As you’ll probably remember, Waymo (Google) is currently in the process of suing Uber for trade secrets theft — relating to LiDAR tech used in its self-driving vehicle program.
Notably, US District Judge William Alsup has requested that US prosecutors investigate the concealment of the letter, with the possibility of criminal charges now seeming somewhat likely.
Alsup stated in court rather bluntly while addressing Uber’s lawyers: “On the surface it looks like you covered this up. It seems like there are so many bad things that Uber has done in this case. Usually it’s more divided.”
Uber in-house attorney Angela Padilla testified that she didn’t disclose the existence of the letter to an outside law firm representing Uber in the case with Waymo or to other Uber attorneys.
She stated: “There was no effort to cover this up,” before going on to state that she took “full responsibility” for the decision to not share the letter. She then went on to claim that the letter had seemed to her “quite fantastical.”
Reuters provides more: “(Former Uber security analyst Richard) Jacobs testified in court this week that his lawyer sent a 37-page letter to Padilla describing a group within Uber called marketplace analytics aimed at acquiring trade secrets, code base, and competitive intelligence.
“Jacobs’ attorney also sent a letter with the allegations to the US Department of Justice. In his testimony, Jacobs described an intelligence operation inside Uber to research competitors and gather data about them, and use technology to avoid a paper trail.
“Alsup has agreed to Waymo’s request to delay a trial, which had been scheduled for next week, to give the Alphabet unit more time to investigate the allegations.

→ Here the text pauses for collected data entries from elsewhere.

/-- **The path invariant** (cf. `tGlue_inv_of_reflTransGen`): along an `H`-path from a vertex `v` off all big
regions, (A) off the big regions the current vertex is glued to `v`; (B) in the annulus of a selected `x` it is
annulus-joined to a glued outer-layer vertex or crossing, or joined inside `O x`, through an inner-layer vertex, to a
glued crossing; (C) in the interior of `x` it is joined inside `O x` to a glued crossing. -/
theorem inv (hHG : H ≤ G) (hIO : ∀ x ∈ Sel, I x ⊆ O x)
    (hnb : ∀ x ∈ Sel, ∀ u ∈ I x, ∀ u', G.Adj u u' → u' ∈ O x)
    (hdisj : ∀ x ∈ Sel, ∀ y ∈ Sel, x ≠ y → Disjoint (O x) (O y))
    (h2 : ∀ x ∈ Sel, TwoCrossingClusters G H (I x) (O x))
    (hhook : ∀ x ∈ Sel, HookedUp G H (I x) (O x) → b x = c)
    {v : V} (hv : v ∉ ⋃ x ∈ Sel, O x) {u : V} (h : ReflTransGen H.Adj v u) :
    (u ∉ ⋃ x ∈ Sel, O x → rel G H Sel I O c b v u) ∧
    (∀ x ∈ Sel, u ∈ O x → u ∉ I x →
      (∃ g, rel G H Sel I O c b v g ∧ PathIn H (O x \ I x) g u ∧ (g ∈ outerLayer G (I x) (O x) ∨ IsCrossing G H (I x) (O x) g)) ∨
      (∃ a g', IsCrossing G H (I x) (O x) a ∧ rel G H Sel I O c b v a ∧ g' ∈ innerLayer G (I x) (O x) ∧
        PathIn H (O x) a g' ∧ PathIn H (O x \ I x) g' u)) ∧
    (∀ x ∈ Sel, u ∈ I x → ∃ a, IsCrossing G H (I x) (O x) a ∧ rel G H Sel I O c b v a ∧ PathIn H (O x) a u) := by
  have hoff : ∀ {w : V}, w ∉ ⋃ x ∈ Sel, O x → ∀ x ∈ Sel, w ∉ O x := fun hw x hx h' ↦ hw (mem_biUnion hx h')
  have hS : (⋃ x ∈ Sel, I x) ⊆ ⋃ x ∈ Sel, O x := iUnion₂_mono fun x hx ↦ hIO x hx
  induction h with
  | refl =>
    refine ⟨fun _ ↦ (rel G H Sel I O c b).refl' v, fun x hx hvO _ ↦ absurd hvO (hoff hv x hx), fun x hx hvI ↦ ?_⟩
    exact absurd (hIO x hx hvI) (hoff hv x hx)
  | @tail u u' _ hadj ih =>
    obtain ⟨hA, hB, hC⟩ := ih
    have hadjG : G.Adj u u' := hHG hadj
    have hglue : u' ∉ (⋃ x ∈ Sel, I x) → (∀ y ∈ Sel, u ∈ O y → u' ∉ O y) → rel G H Sel I O c b v u' := by
      intro hu'S hout
      by_cases huC : u ∈ ⋃ x ∈ Sel, O x
      · have huC' := huC
        simp only [mem_iUnion] at huC'
        obtain ⟨y, hy, huy⟩ := huC'
        by_cases huI : u ∈ I y
        · exact absurd (hnb y hy u huI u' hadjG) (hout y hy huy)
        · exact exit hHG hIO hdisj h2 hhook hy huy huI (hB y hy huy huI) hadj (hout y hy huy) hu'S
      · exact (rel G H Sel I O c b).trans' (hA huC) (rel_of_pathIn (PathIn.of_adj (fun h ↦ huC (hS h)) hu'S hadj))
    refine ⟨fun hu'C ↦ ?_, fun x hx hu'O hu'I ↦ ?_, fun x hx hu'I ↦ ?_⟩
    · exact hglue (fun h ↦ hu'C (hS h)) fun y hy _ ↦ hoff hu'C y hy
    · by_cases hux : u ∈ O x
      · by_cases huI : u ∈ I x
        · obtain ⟨a, ha, hva, hau⟩ := hC x hx huI
          exact Or.inr ⟨a, u', ha, hva, ⟨⟨hu'O, hu'I⟩, u, huI, hadjG.symm⟩, hau.tail hadj hu'O, PathIn.refl ⟨hu'O, hu'I⟩⟩
        · rcases hB x hx hux huI with ⟨g, hvg, hgu, hg⟩ | ⟨a, g', ha, hva, hg'in, hag', hg'u⟩
          · exact Or.inl ⟨g, hvg, hgu.tail hadj ⟨hu'O, hu'I⟩, hg⟩
          · exact Or.inr ⟨a, g', ha, hva, hg'in, hag', hg'u.tail hadj ⟨hu'O, hu'I⟩⟩
      · have hout : u' ∈ outerLayer G (I x) (O x) := ⟨⟨hu'O, hu'I⟩, u, hux, hadjG.symm⟩
        have hvu' : rel G H Sel I O c b v u' := by
          refine hglue (not_mem_interiors hIO hdisj hx hu'O hu'I) fun y hy huy ↦ ?_
          have hxy : x ≠ y := fun h ↦ hux (h ▸ huy)
          exact Set.disjoint_left.1 (hdisj x hx y hy hxy) hu'O
        exact Or.inl ⟨u', hvu', PathIn.refl ⟨hu'O, hu'I⟩, Or.inl hout⟩
    · have hu'O : u' ∈ O x := hIO x hx hu'I
      by_cases hux : u ∈ O x
      · by_cases huI : u ∈ I x
        · obtain ⟨a, ha, hva, hau⟩ := hC x hx huI
          exact ⟨a, ha, hva, hau.tail hadj hu'O⟩
        · have huin : u ∈ innerLayer G (I x) (O x) := ⟨⟨hux, huI⟩, u', hu'I, hadjG⟩
          rcases hB x hx hux huI with ⟨g, hvg, hgu, hg⟩ | ⟨a, g', ha, hva, -, hag', hg'u⟩
          · have hgerm : IsCrossing G H (I x) (O x) u := by
              rcases hg with hg | ⟨-, w, hw, hgw⟩
              · exact ⟨huin, g, hg, hgu.symm⟩
              · exact ⟨huin, w, hw, hgu.symm.trans hgw⟩
            exact ⟨u, hgerm, (rel G H Sel I O c b).trans' hvg (rel_of_pathIn_annulus hIO hdisj hx hgu),
              PathIn.of_adj hux hu'O hadj⟩
          · exact ⟨a, ha, hva, (hag'.trans (hg'u.mono fun _ h ↦ h.1)).tail hadj hu'O⟩
      · exact (hux (hnb x hx u' hu'I u hadjG.symm)).elim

The trial is now scheduled to begin in early February.”
In court, Padilla portrayed the situation as one whereby Jacobs was trying to extort money from the company with the letter. (If that was the case, then why did he send a letter to the US Department of Justice?)
“We felt that Jacobs was trying to extort the company,” she stated.

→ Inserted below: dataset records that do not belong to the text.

import Literature.MathematicalPhysics.QuantumFieldTheory.Balaban1983to89.Node00.OpsYGauge
import Literature.MathematicalPhysics.QuantumFieldTheory.Balaban1983to89.B9Thm311PositivityKnitLetter

/-!
# `Balaban1983to89.B9B8KnitLetterTau` — [B9] pp. 389–390, [B8] p. 76: THE LETTERS ACT ON `𝔤`-VALUED FUNCTIONS. Every letter of def-Y's family —
# `Δ′_a(U)`, `Q′(U)`, `Q′*(U)`, `G′(U) = Δ′_a(U)⁻¹`, `Q′G′²Q′*`, `C = (Q′G′²Q′*)⁻¹`, `R(U)` (3.25), `H′ = G′²Q′*C` ([B8] (1.91)), `η²G′` — is assembled from
# the conjugations `R(U(Γ))X = U(Γ)XU(Γ)⁻¹` and real scalar kernels, hence commutes with every FIBREWISE linear map that commutes with all `R(u)`;
# for `φ_τ(a) = τ(a)·1`, `τ` a trace (`τ(xy) = τ(yx)`), this is the `τ`-law of `B8Thm2TorusLetters.LettersTau`: `τ`-free in ⇒ `τ`-free out
# (junction J-B file 21 — the `gp_tau ∕ hp_tau ∕ r_tau` laws at ANY site transporter `parS`, in particular at print's transporters `parKnitY`)

statement-level skeleton of published theorems with citation tags; proofs where landed; nothing here is a claim about the
Yang–Mills mass gap

THE PRINT.  [B9] = [Balaban1985BackgroundPropagators] p. 389: *«U, with values in a compact Lie group G ⊂ U(N), is represented as U(x, x′) =
exp iηA(x, x′), where … A is a configuration with values in the Lie algebra 𝔤 of the group G»*; p. 390: *«Let us recall that R(U)X = UXU⁻¹. This
operation will be widely used in this paper»*, and (3.3) p. 390–391 `(D_{U,μ}λ)(x) = η⁻¹(R(U(x, x+ηe_μ))λ(x+ηe_μ) − λ(x))`; p. 399 (Thm 3.3): *«λ replaced by
a function J defined at bonds of the lattice T_η or Ω₀, and with values in 𝔤»*.  [B8] = [Balaban1985RegularSpaces] p. 76: *«A is a Lie algebra valued
configuration»*; p. 93: *«we consider configurations λ with values in the complexified algebra. The function g maps the domain (1.102) into itself»*;
p. 101: *«f is … a Lie algebra valued function defined on Ω₀ and satisfying R(U₀)f = f»*.  Print never states «the letters map 𝔤-valued functions to
𝔤-valued functions» as a numbered result: it is the standing convention under which (3.23)–(3.25) and [B8] (1.91)–(1.98) are written, and it holds
because every letter is built from `R(U(Γ)) = Ad U(Γ)` (which preserves `𝔤`) and real scalar kernels.  The tree's consumer states it as the three laws
of `B8Thm2TorusLetters.LettersTau τ` (for `𝔤 = 𝔰𝔲(N)`: `τ` = the trace, `𝔤`-valued = `τ`-free): `gp_tau` (G′), `hp_tau` (H′), `r_tau` (R).

WHY THIS FILE (cell context).  Sub-row G-B9-LETTERS, junction J-B (seat p33): files 1–20 supplied the ESTIMATE and SYMMETRY laws of `LettersAt` at the
knit letter `parKnitY`; the (T)-presentation consumer (`Prop7Thm2OfLettersT3.hThm2_of_lettersPer_T3`, ym-inputs-p08) also needs
`ℓPτ : LettersAllPerTau (trCLM (Fin 2)) ℓP`, i.e. `LettersTau` member by member.  This file proves the three `τ`-laws for def-Y's letters at EVERY site
transporter letter `parS` and every background `U` (no law on the transporters is needed — unlike gauge covariance, J-B file 14), by one mechanism.

WHAT IS PROVED (all `theorem`s, no `sorry`, no new definition).
* §0 `intw_self_ringInverse`: NODE 00's intertwining relation `Intw σ σ L L` (`L ∘ σ = σ ∘ L`) passes to `Ring.inverse L` WITHOUT invertibility of `σ`
  (the structure map here, `φ.compLeft`, is not invertible; `Node00.Intw.ringInverse` needs `IsUnit σ`).
* §1 THE ENGINE for a fibrewise `ℂ`-linear `φ : 𝔸 →ₗ[ℂ] 𝔸` with `φ(R(u)a) = R(u)φ(a)` for all units `u`, acting on carriers as Mathlib's `φ.compLeft X`:
  `intw_compLeft_trLiftY` (every transported lift `(M♯_T Λ)(y) = Σ_x M(y,x)·R(T(y,x))Λ(x)`), `intw_compLeft_liftMatY` (flat lifts, no hypothesis),
  `intw_compLeft_kernelTrOpY`, `cdS_compLeft ∕ cdsS_compLeft ∕ intw_compLeft_lapSL` (the covariant Laplacian (3.23)).
* §2 THE LETTERS, generic `parS`, `U`, and generic `G′`-slot `Gp` where def-Y has one: `intw_compLeft_deltaPrimeAY ∕ _QpY ∕ _QpsY ∕ _GpY ∕ _XY ∕ _XinvY ∕ _RY ∕
  _CY ∕ _Hprime`, and at the knit letter `intw_compLeft_GpKnitY` (the consumer's `η²G′`).
* §3 THE TRACE: for `τ : 𝔸 →L[ℂ] ℂ` with `hτ : ∀ x y, τ (x * y) = τ (y * x)` the map `φ_τ := Algebra.linearMap ℂ 𝔸 ∘ₗ τ` (`a ↦ τ(a)·1`) satisfies the
  engine's hypothesis (`tauMap_R`); `τ`-free functions are the kernel of `φ_τ.compLeft` (`compLeft_tauMap_eq_zero`, and conversely
  `tau_eq_zero_of_compLeft_tauMap_eq_zero` for `[Nontrivial 𝔸]`); ★ `tau_apply_eq_zero_of_intw`: an operator intertwining `φ_τ.compLeft` maps `τ`-free
  to `τ`-free.
* §4 ★★★ THE LAWS (generic `parS`, `[Nontrivial 𝔸]`): `deltaPrimeAY_tau`, `QpY_tau`, `QpsY_tau`, `GpY_tau` (= `gp_tau`'s shape), `XY_tau`, `XinvY_tau`, `CY_tau`,
  `RY_tau` and `RY_tau'` (= `r_tau`'s shape `f − G′Q′*CQ′G′f`), `Hprime_tau` (= `hp_tau`'s shape `G′G′Q′*C Y`), and at the knit letter `GpKnitY_tau`,
  `GpY_parKnitY_tau`, `Hprime_parKnitY_tau`, `RY_parKnitY_tau`.

MODEL ∕ DECLARED READINGS.  (M1) fibre any complete normed `ℂ`-algebra `𝔸` (matrices `M_N(ℂ)` for `GpKnitY`), transporters `𝔸ˣ`-valued, `R(V)X = VXV⁻¹`
(`B9Eq39Adjoint.R`); «`𝔤`-valued» is read as «`τ`-free» for a tracial functional `τ` (the consumer's `trCLM`), exactly as in `B8Thm2TorusLetters.LettersTau`
and the `B8…TraceFree` files.  (M2) inverses are `Ring.inverse`s (M3 of `Node00.OpsYDeltaA`): the laws hold unconditionally (a non-unit has inverse `0`).
(M3) NOT HERE: any estimate; the Hermitian part of «`𝔤`-valued» (reality: `Node00.OpsYSectDReal`, J-B file 12); the bond-sector letters `G, 𝔾_D, …`.
HONEST SCOPE.  Exact finite-dimensional algebra; no inequality of the papers; NOT summit progress.  Consumers: the M5.9 assembler of `LettersAt ∕ LettersTau`
at the knit letter (RECORD-JB-g95.md), the (T) presentation (`LettersAllPerTau`).  A NEW file importing `Node00.OpsYGauge` (the `Intw` calculus, the
letters) and `B9Thm311PositivityKnitLetter` (`GpKnitY`, `parKnitY`); nothing landed is modified; junction J-B file 21, seat p33 gen 95, 2026-08-28.
Net new unproved facts: 0.
-/

noncomputable section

Uber responded in practice to the letter, though, by paying Jacobs $4.5 million (including a 1-year consulting contract) and by paying $3 million to his lawyer as well.

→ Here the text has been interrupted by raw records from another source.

import Literature.AlgebraicGeometry.Modules.CechUnitModulePairing
import Literature.Algebra.Homology.OrderedCechSystemAlternating
import HarnessLib

/-!
# The pull-back of structure-sheaf sections along a scheme morphism, as a morphism of module Čech systems

Layer `Literature/AlgebraicGeometry/Modules` (DEFINITIONS `pullbackSecMod`, `pullbackSystemHom` + their equation lemmas;
no instance, no notation, no attribute games); cell `hodgecm-mathlib`, F-11 sub-line P1b, brick (G5-d) of the product-cover
bookkeeping (B-p21 (g21); letter F0P1b-p02 (g2) `LETTER-G5-ProductCover.v0` §(G5-d); DEF #14 of F0P1b-plan's book).

For a morphism of schemes `f : Y ⟶ X`, families of opens `U : ι → X.Opens`, `V : ι' → Y.Opens`, an index map
`θ : ι' → ι` which is ADMISSIBLE (`V c ⊆ f⁻¹ U (θ c)` for all `c`), and base-ring structures `ρX : A → Γ(X)`,
`ρY : A → Γ(Y)` with `ρY = f^* ∘ ρX`, the pull-back of functions `f^*|` is an `A`-linear map
`Γ(𝒪_X, U_{θ(s')}) → Γ(𝒪_Y, V_{s'})` for every finite set of indices `s'` (★ `Modules.sectionsSystem` of the structure
sheaf `unitModule`), natural in `s'`: a morphism of systems
`pullbackSystemHom : OrderedCech.imageFunctor θ ⋙ sectionsSystem U (unitModule X) ρX ⟶ sectionsSystem V (unitModule Y) ρY`
— exactly the datum `φ` along which ★ `OrderedCech.refineCochain θ φ` refines ordered Čech cochains (the cochain-level
`f^♯ : Č•(𝓤, 𝒪_X) → Č•(𝓥, 𝒪_Y)`, [StacksProject, Tag 01FG]; [Godement1958, II §5.8]).

* §1 `preimage_finsetInf`, `cechOpen_le_preimage_cechOpen_image` — `V_{s'} ⊆ f⁻¹ U_{θ(s')}`;
* §2 `pullbackSecMod` (one finite set of indices) with `toRing_pullbackSecMod` (it is `f.appLE` on functions),
  `pullbackSecMod_res` (compatible with restriction);
* §3 **`pullbackSystemHom`** with `toRing_pullbackSystemHom_app`; it is MULTIPLICATIVE for ★ `mulPairing`
  (`pullbackSystemHom_mulPairing`, ring maps) and UNITAL (`pullbackSystemHom_unitFamily`); composition and identity at
  the level of underlying functions (`toRing_pullbackSystemHom_comp`, `toRing_pullbackSystemHom_id`; the functor identity
  `imageFunctor (θ ∘ θ') = imageFunctor θ' ⋙ imageFunctor θ` is only propositional, so no `whisker` equation is stated).

HC_CM is proved only modulo the 7 printed citations until rung 0 closes — nothing here bears on a summit statement.

## References
* [StacksProject] The Stacks Project, Tag 01FG (Čech complex, refinement along a map of coverings; functoriality).
* [Godement1958] R. Godement, *Topologie algébrique et théorie des faisceaux* (1958), II §5.8.
* [GortzWedhorn2023] U. Görtz, T. Wedhorn, *Algebraic Geometry II* (2023), Def. 21.68 (p. 180).
-/

noncomputable section

universe u

-- `TopCat.Presheaf`/`TopCat.Sheaf` are not reducible (as in Mathlib's `AlgebraicGeometry/Modules`).
set_option backward.isDefEq.respectTransparency false

open CategoryTheory AlgebraicGeometry TopologicalSpace Opposite
open Literature.Algebra.Homology Literature.Algebra.Homology.OrderedCech

namespace Literature.AlgebraicGeometry.Modules

variable {X Y : Scheme.{u}} (f : Y ⟶ X) {ι ι' : Type} [LinearOrder ι] (U : ι → X.Opens) (V : ι' → Y.Opens) (θ : ι' → ι)
  (hθ : ∀ c, V c ≤ f ⁻¹ᵁ U (θ c)) {A : Type u} [CommRing A] (ρX : A →+* Γ(X, ⊤)) (ρY : A →+* Γ(Y, ⊤))
  (hρ : ∀ a, ρY a = f.appTop (ρX a))

/-! ## §1 The admissible index map on finite sets of indices -/

omit [LinearOrder ι] in
/-- Preimages commute with finite intersections of opens. [cite: GortzWedhorn2023, Def. 21.68 (p. 180)] -/
theorem preimage_finsetInf (t : Finset ι) : f ⁻¹ᵁ t.inf U = t.inf fun i => f ⁻¹ᵁ U i := by
  classical
  induction t using Finset.induction_on with
  | empty => rfl
  | insert a t ha ih => rw [Finset.inf_insert, Finset.inf_insert, Scheme.Hom.preimage_inf, ih]

include hθ in
/-- **`V_{s'} ⊆ f⁻¹ U_{θ(s')}`**: an admissible index map is admissible on every finite set of indices.
[cite: StacksProject, Tag 01FG] -/
theorem cechOpen_le_preimage_cechOpen_image (s' : Finset ι') :
    cechOpen V s' ≤ f ⁻¹ᵁ cechOpen U (s'.image θ) := by
  unfold cechOpen
  rw [preimage_finsetInf, Finset.inf_image]
  exact Finset.inf_mono_fun fun c _ => hθ c

/-! ## §2 The pull-back of functions over one finite set of indices -/

omit [LinearOrder ι] in
include hρ in
/-- `f^*` carries the `A`-structure constants of `X` to those of `Y`: `f^*(ρX(a)|_W) = ρY(a)|_{W'}`.
[cite: GortzWedhorn2023, Def. 21.68 (p. 180)] -/
theorem appLE_toSections {W : X.Opens} {W' : Y.Opens} (h : W' ≤ f ⁻¹ᵁ W) (a : A) :
    f.appLE W W' h (toSections ρX W a) = toSections ρY W' a := by
  change (X.presheaf.map (homOfLE le_top).op ≫ f.appLE W W' h) (ρX a) =
    (Y.presheaf.map (homOfLE le_top).op) (ρY a)
  rw [Scheme.Hom.map_appLE, hρ]
  change _ = (f.appTop ≫ Y.presheaf.map (homOfLE le_top).op) (ρX a)
  rw [Scheme.Hom.appTop, Scheme.Hom.app_eq_appLE, Scheme.Hom.appLE_map]

/-- **The pull-back of functions `Γ(𝒪_X, U_{θ(s')}) → Γ(𝒪_Y, V_{s'})`** as an `A`-linear map (it is `f.appLE`; `A`-linear
because `ρY = f^* ∘ ρX`). [cite: StacksProject, Tag 01FG] -/
def pullbackSecMod (s' : Finset ι') :
    SecMod (unitModule X) ρX (cechOpen U (s'.image θ)) →ₗ[A] SecMod (unitModule Y) ρY (cechOpen V s') where
  toFun x := SecMod.ofRing ρY (f.appLE (cechOpen U (s'.image θ)) (cechOpen V s')
    (cechOpen_le_preimage_cechOpen_image f U V θ hθ s') (SecMod.toRing ρX x))
  map_add' x y := by
    apply SecMod.toRing_injective ρY
    rw [SecMod.toRing_ofRing, SecMod.toRing_add, SecMod.toRing_add, map_add, SecMod.toRing_ofRing,
      SecMod.toRing_ofRing]
  map_smul' a x := by
    apply SecMod.toRing_injective ρY
    rw [SecMod.toRing_ofRing, SecMod.toRing_smul, map_mul, RingHom.id_apply, SecMod.toRing_smul,
      SecMod.toRing_ofRing, appLE_toSections f ρX ρY hρ]

/-- `pullbackSecMod` on underlying functions is `f.appLE`. [cite: StacksProject, Tag 01FG] -/
theorem toRing_pullbackSecMod (s' : Finset ι') (x : SecMod (unitModule X) ρX (cechOpen U (s'.image θ))) :
    SecMod.toRing ρY (pullbackSecMod f U V θ hθ ρX ρY hρ s' x) =
      f.appLE (cechOpen U (s'.image θ)) (cechOpen V s')
        (cechOpen_le_preimage_cechOpen_image f U V θ hθ s') (SecMod.toRing ρX x) := rfl

/-- **Compatibility with restriction**: for `s' ⊆ t'`, `res ∘ f^*|_{s'} = f^*|_{t'} ∘ res`.
[cite: StacksProject, Tag 01FG] -/
theorem pullbackSecMod_res {s' t' : Finset ι'} (h : s' ⊆ t') (x : SecMod (unitModule X) ρX (cechOpen U (s'.image θ))) :
    SecMod.res (unitModule Y) ρY (cechOpen_anti V h) (pullbackSecMod f U V θ hθ ρX ρY hρ s' x) =
      pullbackSecMod f U V θ hθ ρX ρY hρ t'
        (SecMod.res (unitModule X) ρX (cechOpen_anti U (Finset.image_subset_image h)) x) := by
  apply SecMod.toRing_injective ρY
  rw [SecMod.toRing_res, toRing_pullbackSecMod, toRing_pullbackSecMod, SecMod.toRing_res]
  change (f.appLE _ _ _ ≫ Y.presheaf.map (homOfLE _).op) _ = (X.presheaf.map (homOfLE _).op ≫ f.appLE _ _ _) _
  rw [Scheme.Hom.appLE_map, Scheme.Hom.map_appLE]

/-! ## §3 The morphism of systems -/

/-- **THE PULL-BACK AS A MORPHISM OF MODULE ČECH SYSTEMS** `φ_{s'} : Γ(𝒪_X, U_{θ(s')}) → Γ(𝒪_Y, V_{s'})` along the
admissible index map `θ` (the datum of ★ `OrderedCech.refineCochain θ φ`). [cite: StacksProject, Tag 01FG] -/
def pullbackSystemHom : imageFunctor θ ⋙ sectionsSystem U (unitModule X) ρX ⟶ sectionsSystem V (unitModule Y) ρY where
  app s' := ModuleCat.ofHom (pullbackSecMod f U V θ hθ ρX ρY hρ s')
  naturality s' t' h := by
    ext x
    change pullbackSecMod f U V θ hθ ρX ρY hρ t' (SecMod.res (unitModule X) ρX _ x) =
      SecMod.res (unitModule Y) ρY _ (pullbackSecMod f U V θ hθ ρX ρY hρ s' x)
    rw [pullbackSecMod_res f U V θ hθ ρX ρY hρ h.le]
    rfl

/-- The components of `pullbackSystemHom` on underlying functions: `f.appLE`. [cite: StacksProject, Tag 01FG] -/
theorem toRing_pullbackSystemHom_app (s' : Finset ι') (x : SecMod (unitModule X) ρX (cechOpen U (s'.image θ))) :
    SecMod.toRing ρY (((pullbackSystemHom f U V θ hθ ρX ρY hρ).app s').hom x) =
      f.appLE (cechOpen U (s'.image θ)) (cechOpen V s')
        (cechOpen_le_preimage_cechOpen_image f U V θ hθ s') (SecMod.toRing ρX x) := rfl

/-- **The pull-back is MULTIPLICATIVE** for the multiplication pairings ★ `mulPairing` of `𝒪_X` and `𝒪_Y` (the
components are ring maps): the hypothesis under which ★ `refineCochain_cup` transports cup products.
[cite: Godement1958, II §6.6] [cite: StacksProject, Tag 01FG] -/
theorem pullbackSystemHom_mulPairing (s' : Finset ι')
    (x y : (imageFunctor θ ⋙ sectionsSystem U (unitModule X) ρX).obj s') :
    ((pullbackSystemHom f U V θ hθ ρX ρY hρ).app s').hom (mulPairing U ρX (s'.image θ) x y) =
      mulPairing V ρY s' (((pullbackSystemHom f U V θ hθ ρX ρY hρ).app s').hom x)
        (((pullbackSystemHom f U V θ hθ ρX ρY hρ).app s').hom y) := by
  apply SecMod.toRing_injective ρY
  rw [toRing_pullbackSystemHom_app, toRing_mulPairing, toRing_mulPairing, map_mul,
    toRing_pullbackSystemHom_app, toRing_pullbackSystemHom_app]

/-- **The pull-back is UNITAL**: it carries the unit sections to the unit sections. [cite: Godement1958, II §6.6] -/
theorem pullbackSystemHom_unitFamily (s' : Finset ι') :
    ((pullbackSystemHom f U V θ hθ ρX ρY hρ).app s').hom (unitFamily U ρX (s'.image θ)) = unitFamily V ρY s' := by
  apply SecMod.toRing_injective ρY
  rw [toRing_pullbackSystemHom_app, toRing_unitFamily, toRing_unitFamily, map_one]

/-- **COMPOSITION on underlying functions**: for `g : Z ⟶ Y` with an admissible `θ' : ι'' → ι'` for the covers `V`, `W`,
the pull-back along `g ≫ f` with the composite index map `θ ∘ θ'` is `g^* ∘ f^*` on functions
(Mathlib `Scheme.Hom.appLE_comp_appLE`). [cite: StacksProject, Tag 01FG] -/
theorem toRing_pullbackSystemHom_comp [LinearOrder ι'] {Z : Scheme.{u}} (g : Z ⟶ Y) {ι'' : Type} (W : ι'' → Z.Opens)
    (θ' : ι'' → ι') (hθ' : ∀ d, W d ≤ g ⁻¹ᵁ V (θ' d)) (ρZ : A →+* Γ(Z, ⊤)) (hρ' : ∀ a, ρZ a = g.appTop (ρY a))
    (hθθ' : ∀ d, W d ≤ (g ≫ f) ⁻¹ᵁ U ((θ ∘ θ') d)) (hρρ' : ∀ a, ρZ a = (g ≫ f).appTop (ρX a))
    (s'' : Finset ι'') (x : SecMod (unitModule X) ρX (cechOpen U (s''.image (θ ∘ θ'))))
    (x' : SecMod (unitModule X) ρX (cechOpen U ((s''.image θ').image θ)))
    (hx : SecMod.toRing ρX x' = X.presheaf.map (eqToHom (by rw [Finset.image_image])).op (SecMod.toRing ρX x)) :
    SecMod.toRing ρZ (((pullbackSystemHom (g ≫ f) U W (θ ∘ θ') hθθ' ρX ρZ hρρ').app s'').hom x) =
      SecMod.toRing ρZ (((pullbackSystemHom g V W θ' hθ' ρY ρZ hρ').app s'').hom
        (((pullbackSystemHom f U V θ hθ ρX ρY hρ).app (s''.image θ')).hom x')) := by
  rw [toRing_pullbackSystemHom_app, toRing_pullbackSystemHom_app, toRing_pullbackSystemHom_app, hx]
  change _ = ((X.presheaf.map (eqToHom _).op ≫ f.appLE _ _ _) ≫ g.appLE _ _ _) (SecMod.toRing ρX x)
  rw [Scheme.Hom.map_appLE, Scheme.Hom.appLE_comp_appLE]

/-- **IDENTITY on underlying functions**: the pull-back along `𝟙 X` with an admissible index map `θ` between two
covers of `X` is the RESTRICTION `Γ(U_{θ(s')}) → Γ(V_{s'})`. [cite: StacksProject, Tag 01FG] -/
theorem toRing_pullbackSystemHom_id (V₁ : ι' → X.Opens) (hθ₁ : ∀ c, V₁ c ≤ (𝟙 X : X ⟶ X) ⁻¹ᵁ U (θ c))
    (hρ₁ : ∀ a, ρX a = (𝟙 X : X ⟶ X).appTop (ρX a)) (s' : Finset ι')
    (x : SecMod (unitModule X) ρX (cechOpen U (s'.image θ))) :
    SecMod.toRing ρX (((pullbackSystemHom (𝟙 X) U V₁ θ hθ₁ ρX ρX hρ₁).app s').hom x) =
      X.presheaf.map (homOfLE (cechOpen_le_preimage_cechOpen_image (𝟙 X) U V₁ θ hθ₁ s')).op (SecMod.toRing ρX x) := by
  rw [toRing_pullbackSystemHom_app, Scheme.Hom.appLE, Scheme.Hom.id_app, Category.id_comp]
  rfl

end Literature.AlgebraicGeometry.Modules

end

Judge Alsup noted: “That is a lot of money. And people don’t pay that kind of money for BS. And you certainly don’t hire them as consultants if you think everything they’ve got to contribute is BS.”
Padilla responded by claiming that the decision to pay Jacobs off, rather than dispute his claims, was made out of consideration for the possibility of a drawn-out and public legal battle with him, and also out of “concerns” for the employees named in the letter.
Part of the strategy also involved having an Uber manager, Mat Henley, testify that Jacobs had been fired for poor performance — presumably as a means to discredit what he has to say.